Have following data in the logfile
{xxxx},{"GUID":"5561859B8D624FFC8FF0B87219060DC5"}
{xxxx},{"GUID":"5561859B8D624FFC8FF0B87219060DC6","account":"verified"}
{xxxx},{"GUID":"5561859B8D624FFC8FF0B87219060DC7","account":"unverified"}
{xxxx},{"GUID":"5561859B8D624FFC8FF0B87219060DC8","account":"verified"}
{xxxx},{"GUID":"5561859B8D624FFC8FF0B87219060DC9"}
Need Report like the following so that I should get the count of "verified" where it is explicitly mentioned otherwise it should show under "unverified" -
Type Count
Verified 2
Unverified 3
How can we achieve this. Will appreciate your inputs!
There is more than one way to do it but they all boil down to the same thing - categorize your data into two sets and then count them.
<your_initial_search>
| eval account=if(account=="verified","verified","unverified")
| stats count by account
Thanks Rick.
| eval account=if(account=="verified","verified","unverified")
| stats count by account
Although data is there for both "verified" and "unverified" but I am getting result only for "unverified" (whatever is in the ELSE).
Any reason that you can think of this behavior?
You need to accurately describe your raw data (anonymize as needed) and any relevant characteristics. (As a general rule, always describe data when asking data analytics questions.) Which field name gives you "account"? Based on your description, "account" is NOT the top level path in the JSON data; additionally, this path to "account" is inside an array according to your partial reveal. Is it second level? Third level?
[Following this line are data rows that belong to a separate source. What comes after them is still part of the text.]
/-- **(12.13)–(12.15), kernel insertion** [FI, §12]: see the module docstring.  For `c, D ≥ 1`,
`F(w) = ∫ M(t) e^{2πit log w} dt` (`w > 0`) with `M` continuous and `|t|^k M` integrable, a cutoff `g`
with `g(0) = 0` and kernels `Ĝ_t` (`g(|x|)e^{2πit log|x|} = ∫ Ĝ_t(u)e(ux)du`,
`‖Ĝ_t‖₁ ≤ K(1+|t|)²L²`), and a bound `B` for the twisted bilinear forms uniform in `(u,t)`:
`|∑_{q} ∑∑_{P} β_{t₁s₁} β̄_{t₂s₂} (q/(t₁t₂)) F(|x|·(ct₁t₂/q)/D) g(|x|)| ≤ B · K L² ∫ (1+|t|)²|M(t)| dt`,
`x = s₁/(ct₁) − s₂/(ct₂)`. [cite: FriedlanderIwaniecAnnals1998, §12, (12.13)–(12.16)] -/
theorem norm_sum_mul_kernel_le {c D : ℕ} (hc : 0 < c) (hD : 0 < D)
    {F : ℝ → ℝ} {M : ℝ → ℂ} (hMc : Continuous M)
    (hMi : ∀ k : ℕ, Integrable (fun t : ℝ => |t| ^ k * ‖M t‖))
    (hFM : ∀ w : ℝ, 0 < w → (F w : ℂ) = ∫ t : ℝ, M t * Complex.exp (2 * π * I * t * Real.log w))
    {g : ℝ → ℝ} (hg00 : g 0 = 0) {K L : ℝ}
    (hĜ : ∀ t : ℝ, ∃ Ĝ : ℝ → ℂ, Integrable Ĝ ∧ (∫ u, ‖Ĝ u‖) ≤ K * (1 + |t|) ^ 2 * L ^ 2 ∧
      ∀ x : ℝ, ((g |x| : ℝ) : ℂ) * Complex.exp (2 * π * I * t * (Real.log |x| : ℝ)) =
        ∫ u, Ĝ u * Complex.exp (2 * π * I * u * x))
    (𝒬 IT IS : Finset ℕ) (h𝒬 : ∀ q ∈ 𝒬, 0 < q) (hIT : ∀ r ∈ IT, 0 < r)
    (β : ℕ → ℕ → ℂ) (P : ℕ → ℕ → ℕ → ℕ → ℕ → Prop) [∀ q t₁ s₁ t₂ s₂, Decidable (P q t₁ s₁ t₂ s₂)]
    {B : ℝ}
    (hB : ∀ u t : ℝ, ∑ q ∈ 𝒬, ‖∑ t₁ ∈ IT, ∑ s₁ ∈ IS, ∑ t₂ ∈ IT, ∑ s₂ ∈ IS,
      (if P q t₁ s₁ t₂ s₂ then
        (β t₁ s₁ * Complex.exp (2 * π * I * t * Real.log t₁) *
            Complex.exp (2 * π * I * u * ((s₁ : ℝ) / (c * t₁) : ℝ))) *
          conj (β t₂ s₂ * Complex.exp (-(2 * π * I * t * Real.log t₂)) *
            Complex.exp (2 * π * I * u * ((s₂ : ℝ) / (c * t₂) : ℝ))) *
          (J((q : ℤ) | t₁ * t₂) : ℂ) else 0)‖ ≤ B) :
    ‖∑ q ∈ 𝒬, ∑ t₁ ∈ IT, ∑ s₁ ∈ IS, ∑ t₂ ∈ IT, ∑ s₂ ∈ IS,
      (if P q t₁ s₁ t₂ s₂ then β t₁ s₁ * conj (β t₂ s₂) * (J((q : ℤ) | t₁ * t₂) : ℂ) *
        ((F (|(s₁ : ℝ) / (c * t₁) - (s₂ : ℝ) / (c * t₂)| * ((c : ℝ) * t₁ * t₂ / q) / D) *
          g |(s₁ : ℝ) / (c * t₁) - (s₂ : ℝ) / (c * t₂)| : ℝ) : ℂ) else 0)‖ ≤
      B * (K * L ^ 2 * ∫ t : ℝ, (1 + |t|) ^ 2 * ‖M t‖) := by
  -- shorthand for the pair data
  set Pairs := 𝒬 ×ˢ (IT ×ˢ (IS ×ˢ (IT ×ˢ IS))) with hPairs
  -- positivity of the data on `Pairs`
  have hB0 : 0 ≤ B := (hB 0 0).trans' (sum_nonneg fun _ _ => norm_nonneg _)
  have hMint : Integrable M := by
    have h := hMi 0
    simp only [pow_zero, one_mul] at h
    exact (integrable_norm_iff hMc.aestronglyMeasurable).mp h
  have hW : Integrable (fun t : ℝ => (1 + |t|) ^ 2 * ‖M t‖) := by
    have h0 := hMi 0
    have h1 := hMi 1
    have h2 := hMi 2
    have e : (fun t : ℝ => (1 + |t|) ^ 2 * ‖M t‖) =
        fun t => |t| ^ 0 * ‖M t‖ + 2 * (|t| ^ 1 * ‖M t‖) + |t| ^ 2 * ‖M t‖ := by
      ext t; ring
    rw [e]
    exact (h0.add (h1.const_mul 2)).add h2
  -- the function of one pair, as a function of `t`
  -- `X = s₁/(ct₁) − s₂/(ct₂)`, `y = ct₁t₂/q`
  -- Step 1: the pointwise Mellin representation of `F(|X|y/D) g(|X|)`
  have hstep1 : ∀ x ∈ Pairs,
      ((F (|(x.2.2.1 : ℝ) / (c * x.2.1) - (x.2.2.2.2 : ℝ) / (c * x.2.2.2.1)| *
          ((c : ℝ) * x.2.1 * x.2.2.2.1 / x.1) / D) *
        g |(x.2.2.1 : ℝ) / (c * x.2.1) - (x.2.2.2.2 : ℝ) / (c * x.2.2.2.1)| : ℝ) : ℂ) =
      ∫ t : ℝ, M t * (Complex.exp (2 * π * I * t *
          Real.log (((c : ℝ) * x.2.1 * x.2.2.2.1 / x.1) / D)) *
        (((g |(x.2.2.1 : ℝ) / (c * x.2.1) - (x.2.2.2.2 : ℝ) / (c * x.2.2.2.1)| : ℝ) : ℂ) *
          Complex.exp (2 * π * I * t *
            (Real.log |(x.2.2.1 : ℝ) / (c * x.2.1) - (x.2.2.2.2 : ℝ) / (c * x.2.2.2.1)| : ℝ)))) := by
    intro x hx
    obtain ⟨q, t₁, s₁, t₂, s₂⟩ := x
    simp only [hPairs, mem_product] at hx
    obtain ⟨hq, ht₁, _, ht₂, _⟩ := hx
    dsimp only
    set X : ℝ := (s₁ : ℝ) / (c * t₁) - (s₂ : ℝ) / (c * t₂) with hX
    set y : ℝ := (c : ℝ) * t₁ * t₂ / q with hy
    have hq0 : (0 : ℝ) < q := by exact_mod_cast h𝒬 q hq
    have hc0 : (0 : ℝ) < c := by exact_mod_cast hc
    have hD0 : (0 : ℝ) < D := by exact_mod_cast hD
    have ht₁0 : (0 : ℝ) < t₁ := by exact_mod_cast hIT t₁ ht₁
    have ht₂0 : (0 : ℝ) < t₂ := by exact_mod_cast hIT t₂ ht₂
    have hy0 : 0 < y := by rw [hy]; positivity
    have hyD : 0 < y / D := div_pos hy0 hD0
    by_cases hX0 : X = 0
    · -- both sides vanish since `g(0) = 0`
      rw [hX0, abs_zero, hg00]
      simp
    · have hXpos : 0 < |X| := abs_pos.mpr hX0
      have hw : 0 < |X| * y / D := by positivity
      rw [Complex.ofReal_mul, hFM _ hw, ← integral_mul_const]
      refine integral_congr_ae (Filter.Eventually.of_forall fun t => ?_)
      have hlog : Real.log (|X| * y / D) = Real.log |X| + Real.log (y / D) := by
        rw [mul_div_assoc, Real.log_mul hXpos.ne' hyD.ne']
      rw [hlog]
      push_cast
      rw [show 2 * (π : ℂ) * I * t * ((Real.log |X| : ℝ) + (Real.log (y / D) : ℝ)) =
          2 * π * I * t * (Real.log (y / D) : ℝ) + 2 * π * I * t * (Real.log |X| : ℝ) by ring,
        Complex.exp_add]
      ring
  -- Step 2: the summands as `t`-integrals, and their integrability
  -- `Tf x t = [P] A(x) · M(t) · e^{2πit log(y/D)} · g(|X|) e^{2πit log|X|}`
  set A : ℕ × ℕ × ℕ × ℕ × ℕ → ℂ := fun x =>
    β x.2.1 x.2.2.1 * conj (β x.2.2.2.1 x.2.2.2.2) * (J((x.1 : ℤ) | x.2.1 * x.2.2.2.1) : ℂ) with hA
  set Tf : ℕ × ℕ × ℕ × ℕ × ℕ → ℝ → ℂ := fun x t =>
    if P x.1 x.2.1 x.2.2.1 x.2.2.2.1 x.2.2.2.2 then
      A x * (M t * (Complex.exp (2 * π * I * t *
          Real.log (((c : ℝ) * x.2.1 * x.2.2.2.1 / x.1) / D)) *
        (((g |(x.2.2.1 : ℝ) / (c * x.2.1) - (x.2.2.2.2 : ℝ) / (c * x.2.2.2.1)| : ℝ) : ℂ) *
          Complex.exp (2 * π * I * t *
            (Real.log |(x.2.2.1 : ℝ) / (c * x.2.1) - (x.2.2.2.2 : ℝ) / (c * x.2.2.2.1)| : ℝ)))))
    else 0 with hTf
  have hV : (∑ q ∈ 𝒬, ∑ t₁ ∈ IT, ∑ s₁ ∈ IS, ∑ t₂ ∈ IT, ∑ s₂ ∈ IS,
      (if P q t₁ s₁ t₂ s₂ then β t₁ s₁ * conj (β t₂ s₂) * (J((q : ℤ) | t₁ * t₂) : ℂ) *
        ((F (|(s₁ : ℝ) / (c * t₁) - (s₂ : ℝ) / (c * t₂)| * ((c : ℝ) * t₁ * t₂ / q) / D) *
          g |(s₁ : ℝ) / (c * t₁) - (s₂ : ℝ) / (c * t₂)| : ℝ) : ℂ) else 0)) =
      ∑ x ∈ Pairs, ∫ t : ℝ, Tf x t := by
    rw [sum₅_eq_sum_product]
    refine sum_congr rfl fun x hx => ?_
    by_cases hP : P x.1 x.2.1 x.2.2.1 x.2.2.2.1 x.2.2.2.2
    · simp only [hTf, if_pos hP]
      rw [hstep1 x hx, ← integral_const_mul]
    · simp only [hTf, if_neg hP, integral_zero]
  have hTint : ∀ x ∈ Pairs, Integrable (Tf x) := by
    intro x _
    by_cases hP : P x.1 x.2.1 x.2.2.1 x.2.2.2.1 x.2.2.2.2
    · simp only [hTf, if_pos hP]
      refine Integrable.const_mul (hMint.mul_bdd
        (c := ‖(((g |(x.2.2.1 : ℝ) / (c * x.2.1) - (x.2.2.2.2 : ℝ) / (c * x.2.2.2.1)| : ℝ) : ℂ))‖) ?_ ?_) _
      · exact (by fun_prop : Continuous fun t : ℝ => Complex.exp (2 * π * I * t *
            Real.log (((c : ℝ) * x.2.1 * x.2.2.2.1 / x.1) / D)) *
          (((g |(x.2.2.1 : ℝ) / (c * x.2.1) - (x.2.2.2.2 : ℝ) / (c * x.2.2.2.1)| : ℝ) : ℂ) *
            Complex.exp (2 * π * I * t *
              (Real.log |(x.2.2.1 : ℝ) / (c * x.2.1) - (x.2.2.2.2 : ℝ) / (c * x.2.2.2.1)| : ℝ)))).aestronglyMeasurable
      · refine Filter.Eventually.of_forall fun t => ?_
        rw [norm_mul, norm_mul, norm_cexp_two_pi, norm_cexp_two_pi, one_mul, mul_one]
    · simp only [hTf, if_neg hP]
      exact integrable_zero _ _ _
  -- Step 3: for fixed `t`, insert the Fourier kernel and bound by `B ‖M t‖ ‖Ĝ_t‖₁`
  have hpt : ∀ t : ℝ, ‖∑ x ∈ Pairs, Tf x t‖ ≤ B * (K * (1 + |t|) ^ 2 * L ^ 2) * ‖M t‖ := by
    intro t
    obtain ⟨Ĝ, hĜi, hĜ1, hĜrep⟩ := hĜ t
    -- the `u`-integrands
    set Uf : ℕ × ℕ × ℕ × ℕ × ℕ → ℝ → ℂ := fun x u =>
      if P x.1 x.2.1 x.2.2.1 x.2.2.2.1 x.2.2.2.2 then
        (A x * M t * Complex.exp (2 * π * I * t *
            Real.log (((c : ℝ) * x.2.1 * x.2.2.2.1 / x.1) / D))) *
          (Ĝ u * Complex.exp (2 * π * I * u *
            ((x.2.2.1 : ℝ) / (c * x.2.1) - (x.2.2.2.2 : ℝ) / (c * x.2.2.2.1) : ℝ)))
      else 0 with hUf
    have hTU : ∀ x ∈ Pairs, Tf x t = ∫ u, Uf x u := by
      intro x _
      by_cases hP : P x.1 x.2.1 x.2.2.1 x.2.2.2.1 x.2.2.2.2
      · simp only [hTf, hUf, if_pos hP]
        rw [hĜrep, ← mul_assoc, ← mul_assoc, ← integral_const_mul]
      · simp only [hTf, hUf, if_neg hP, integral_zero]
    have hUint : ∀ x ∈ Pairs, Integrable (Uf x) := by
      intro x _
      by_cases hP : P x.1 x.2.1 x.2.2.1 x.2.2.2.1 x.2.2.2.2
      · simp only [hUf, if_pos hP]
        refine Integrable.const_mul (hĜi.mul_bdd (c := 1) ?_ ?_) _
        · exact (by fun_prop : Continuous fun u : ℝ => Complex.exp (2 * π * I * u *
            ((x.2.2.1 : ℝ) / (c * x.2.1) - (x.2.2.2.2 : ℝ) / (c * x.2.2.2.1) : ℝ))).aestronglyMeasurable
        · exact Filter.Eventually.of_forall fun u => (norm_cexp_two_pi _ _).le
      · simp only [hUf, if_neg hP]
        exact integrable_zero _ _ _
    -- pointwise in `u`: the phases recombine into the twisted vectors
    have hpu : ∀ u : ℝ, ‖∑ x ∈ Pairs, Uf x u‖ ≤ B * ‖M t‖ * ‖Ĝ u‖ := by
      intro u
      -- factor `M t Ĝ u`
      have hfac : ∑ x ∈ Pairs, Uf x u = M t * Ĝ u * ∑ x ∈ Pairs,
          (if P x.1 x.2.1 x.2.2.1 x.2.2.2.1 x.2.2.2.2 then
            A x * Complex.exp (2 * π * I * t * Real.log (((c : ℝ) * x.2.1 * x.2.2.2.1 / x.1) / D)) *
              Complex.exp (2 * π * I * u *
                ((x.2.2.1 : ℝ) / (c * x.2.1) - (x.2.2.2.2 : ℝ) / (c * x.2.2.2.1) : ℝ)) else 0) := by
        rw [mul_sum]
        refine sum_congr rfl fun x _ => ?_
        simp only [hUf]
        split_ifs
        · ring
        · rw [mul_zero]
      -- back to iterated sums, with the phase `e^{2πit(log c − log q − log D)}` pulled out of each `q`
      have hiter : ∑ x ∈ Pairs,
          (if P x.1 x.2.1 x.2.2.1 x.2.2.2.1 x.2.2.2.2 then
            A x * Complex.exp (2 * π * I * t * Real.log (((c : ℝ) * x.2.1 * x.2.2.2.1 / x.1) / D)) *
              Complex.exp (2 * π * I * u *
                ((x.2.2.1 : ℝ) / (c * x.2.1) - (x.2.2.2.2 : ℝ) / (c * x.2.2.2.1) : ℝ)) else 0) =
          ∑ q ∈ 𝒬, Complex.exp (2 * π * I * t * (Real.log c - Real.log q - Real.log D : ℝ)) *
            ∑ t₁ ∈ IT, ∑ s₁ ∈ IS, ∑ t₂ ∈ IT, ∑ s₂ ∈ IS,
            (if P q t₁ s₁ t₂ s₂ then
              (β t₁ s₁ * Complex.exp (2 * π * I * t * Real.log t₁) *
                  Complex.exp (2 * π * I * u * ((s₁ : ℝ) / (c * t₁) : ℝ))) *
                conj (β t₂ s₂ * Complex.exp (-(2 * π * I * t * Real.log t₂)) *
                  Complex.exp (2 * π * I * u * ((s₂ : ℝ) / (c * t₂) : ℝ))) *
                (J((q : ℤ) | t₁ * t₂) : ℂ) else 0) := by
        simp only [hA, hPairs]
        refine Eq.trans (sum₅_eq_sum_product 𝒬 IT IS (fun q t₁ s₁ t₂ s₂ =>
          if P q t₁ s₁ t₂ s₂ then
            β t₁ s₁ * conj (β t₂ s₂) * (J((q : ℤ) | t₁ * t₂) : ℂ) *
              Complex.exp (2 * π * I * t * Real.log (((c : ℝ) * t₁ * t₂ / q) / D)) *
              Complex.exp (2 * π * I * u * ((s₁ : ℝ) / (c * t₁) - (s₂ : ℝ) / (c * t₂) : ℝ))
          else 0)).symm ?_
        refine sum_congr rfl fun q hq => ?_
        rw [mul_sum]
        refine sum_congr rfl fun t₁ ht₁ => ?_
        rw [mul_sum]
        refine sum_congr rfl fun s₁ _ => ?_
        rw [mul_sum]
        refine sum_congr rfl fun t₂ ht₂ => ?_
        rw [mul_sum]
        refine sum_congr rfl fun s₂ _ => ?_
        split_ifs with hP
        · have hq0 : (0 : ℝ) < q := by exact_mod_cast h𝒬 q hq
          have hc0 : (0 : ℝ) < c := by exact_mod_cast hc
          have hD0 : (0 : ℝ) < D := by exact_mod_cast hD
          have ht₁0 : (0 : ℝ) < t₁ := by exact_mod_cast hIT t₁ ht₁
          have ht₂0 : (0 : ℝ) < t₂ := by exact_mod_cast hIT t₂ ht₂
          have hlog : Real.log (((c : ℝ) * t₁ * t₂ / q) / D) =
              Real.log c + Real.log t₁ + Real.log t₂ - Real.log q - Real.log D := by
            rw [Real.log_div (by positivity) hD0.ne', Real.log_div (by positivity) hq0.ne',
              Real.log_mul (by positivity) ht₂0.ne', Real.log_mul hc0.ne' ht₁0.ne']
          simp only [map_mul, conj_cexp_neg_two_pi, conj_cexp_two_pi]
          rw [hlog]
          -- collect the exponentials
          have hE : Complex.exp (2 * π * I * t *
                ((Real.log c + Real.log t₁ + Real.log t₂ - Real.log q - Real.log D : ℝ) : ℂ)) *
              Complex.exp (2 * π * I * u * (((s₁ : ℝ) / (c * t₁) - (s₂ : ℝ) / (c * t₂) : ℝ) : ℂ)) =
              Complex.exp (2 * π * I * t * ((Real.log c - Real.log q - Real.log D : ℝ) : ℂ)) *
                (Complex.exp (2 * π * I * t * (Real.log t₁ : ℂ)) *
                  Complex.exp (2 * π * I * u * (((s₁ : ℝ) / (c * t₁) : ℝ) : ℂ))) *
                (Complex.exp (2 * π * I * t * (Real.log t₂ : ℂ)) *
                  Complex.exp (-(2 * π * I * u * (((s₂ : ℝ) / (c * t₂) : ℝ) : ℂ)))) := by
            simp only [← Complex.exp_add]
            congr 1
            push_cast
            ring
          calc β t₁ s₁ * conj (β t₂ s₂) * (J((q : ℤ) | t₁ * t₂) : ℂ) *
                Complex.exp (2 * π * I * t *
                  ((Real.log c + Real.log t₁ + Real.log t₂ - Real.log q - Real.log D : ℝ) : ℂ)) *
                Complex.exp (2 * π * I * u * (((s₁ : ℝ) / (c * t₁) - (s₂ : ℝ) / (c * t₂) : ℝ) : ℂ))
              = β t₁ s₁ * conj (β t₂ s₂) * (J((q : ℤ) | t₁ * t₂) : ℂ) *
                (Complex.exp (2 * π * I * t *
                  ((Real.log c + Real.log t₁ + Real.log t₂ - Real.log q - Real.log D : ℝ) : ℂ)) *
                Complex.exp (2 * π * I * u * (((s₁ : ℝ) / (c * t₁) - (s₂ : ℝ) / (c * t₂) : ℝ) : ℂ))) := by
                ring
            _ = _ := by rw [hE]; ring
        · rw [mul_zero]
      rw [hfac, hiter, norm_mul, norm_mul]
      have hph : ∀ q : ℕ, ‖Complex.exp (2 * π * I * t * (Real.log c - Real.log q - Real.log D : ℝ))‖ = 1 :=
        fun q => norm_cexp_two_pi _ _
      have hin : ‖∑ q ∈ 𝒬, Complex.exp (2 * π * I * t * (Real.log c - Real.log q - Real.log D : ℝ)) *
            ∑ t₁ ∈ IT, ∑ s₁ ∈ IS, ∑ t₂ ∈ IT, ∑ s₂ ∈ IS,
            (if P q t₁ s₁ t₂ s₂ then
              (β t₁ s₁ * Complex.exp (2 * π * I * t * Real.log t₁) *
                  Complex.exp (2 * π * I * u * ((s₁ : ℝ) / (c * t₁) : ℝ))) *
                conj (β t₂ s₂ * Complex.exp (-(2 * π * I * t * Real.log t₂)) *
                  Complex.exp (2 * π * I * u * ((s₂ : ℝ) / (c * t₂) : ℝ))) *
                (J((q : ℤ) | t₁ * t₂) : ℂ) else 0)‖ ≤ B := by
        refine (norm_sum_le _ _).trans ?_
        refine le_trans (sum_le_sum fun q _ => ?_) (hB u t)
        rw [norm_mul, hph q, one_mul]
      calc ‖M t‖ * ‖Ĝ u‖ * _ ≤ ‖M t‖ * ‖Ĝ u‖ * B := by gcongr
        _ = B * ‖M t‖ * ‖Ĝ u‖ := by ring
    -- integrate in `u`
    have hsumU : ∑ x ∈ Pairs, Tf x t = ∫ u, ∑ x ∈ Pairs, Uf x u := by
      rw [integral_finsetSum Pairs hUint]
      exact sum_congr rfl hTU
    have hMK : 0 ≤ B * ‖M t‖ := mul_nonneg hB0 (norm_nonneg _)
    calc ‖∑ x ∈ Pairs, Tf x t‖ = ‖∫ u, ∑ x ∈ Pairs, Uf x u‖ := by rw [hsumU]
      _ ≤ ∫ u, ‖∑ x ∈ Pairs, Uf x u‖ := norm_integral_le_integral_norm _
      _ ≤ ∫ u, B * ‖M t‖ * ‖Ĝ u‖ :=
          integral_mono_of_nonneg (Filter.Eventually.of_forall fun u => norm_nonneg _)
            (hĜi.norm.const_mul _) (Filter.Eventually.of_forall hpu)
      _ = B * ‖M t‖ * ∫ u, ‖Ĝ u‖ := integral_const_mul _ _
      _ ≤ B * ‖M t‖ * (K * (1 + |t|) ^ 2 * L ^ 2) := by gcongr
      _ = B * (K * (1 + |t|) ^ 2 * L ^ 2) * ‖M t‖ := by ring
  -- Step 4: integrate in `t`
  rw [hV, ← integral_finsetSum Pairs hTint]
  calc ‖∫ t, ∑ x ∈ Pairs, Tf x t‖ ≤ ∫ t, ‖∑ x ∈ Pairs, Tf x t‖ := norm_integral_le_integral_norm _
    _ ≤ ∫ t, B * (K * (1 + |t|) ^ 2 * L ^ 2) * ‖M t‖ := by
        refine integral_mono_of_nonneg (Filter.Eventually.of_forall fun t => norm_nonneg _) ?_
          (Filter.Eventually.of_forall hpt)
        have e : (fun t : ℝ => B * (K * (1 + |t|) ^ 2 * L ^ 2) * ‖M t‖) =
            fun t => (B * (K * L ^ 2)) * ((1 + |t|) ^ 2 * ‖M t‖) := by
          ext t; ring
        rw [e]
        exact hW.const_mul _
    _ = B * (K * L ^ 2 * ∫ t : ℝ, (1 + |t|) ^ 2 * ‖M t‖) := by
        rw [← integral_const_mul, ← integral_const_mul]
        refine integral_congr_ae (Filter.Eventually.of_forall fun t => ?_)
        ring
Suppose your top level path is "events", i.e., raw data looks like
{"events" : [{xxxx},{"GUID":"5561859B8D624FFC8FF0B87219060DC5"}]}
{"events" : [{xxxx},{"GUID":"5561859B8D624FFC8FF0B87219060DC6","account":"verified"}]}
{"events" : [{xxxx},{"GUID":"5561859B8D624FFC8FF0B87219060DC7","account":"unverified"}]}
{"events" : [{xxxx},{"GUID":"5561859B8D624FFC8FF0B87219060DC8","account":"verified"}]}
{"events" : [{xxxx},{"GUID":"5561859B8D624FFC8FF0B87219060DC9"}]}
Splunk would have given you flattened field names like events{}.GUID, events{}.account, etc. If you know that every array events{} contains only a single event{}.account, you can just substitute "account" in solutions with event{}.account. But as an array, events{}.account could be multivalued. In that case, you need to make them single-valued first, i.e.,
| spath path=events{} ``` events{} should be the actual path of that array ```
| mvexpand events{}
| spath input=events{}
| eval account=if(account=="verified","verified","unverified")
| stats count by account
Alternatively, use fillnull
| spath path=events{} ``` events{} should be the actual path of that array ```
| mvexpand events{}
| spath input=events{}
| fillnull account value="unverified"
| stats count by account
If "account" is not second level, or it is not really inside an array as your original description implied, you need to give accurate description of your data.
Yes, thought about fillnull myself. The difference is that fillnull only fills events where there is no value at all whereas the if-based eval can just sort the verified ones from all the rest (even if you have many other possible values like "unverified", "half-verified", "maybe verified but I really don't know" and so on ;-)). So depending on the use case either of the solutions can be appropriate.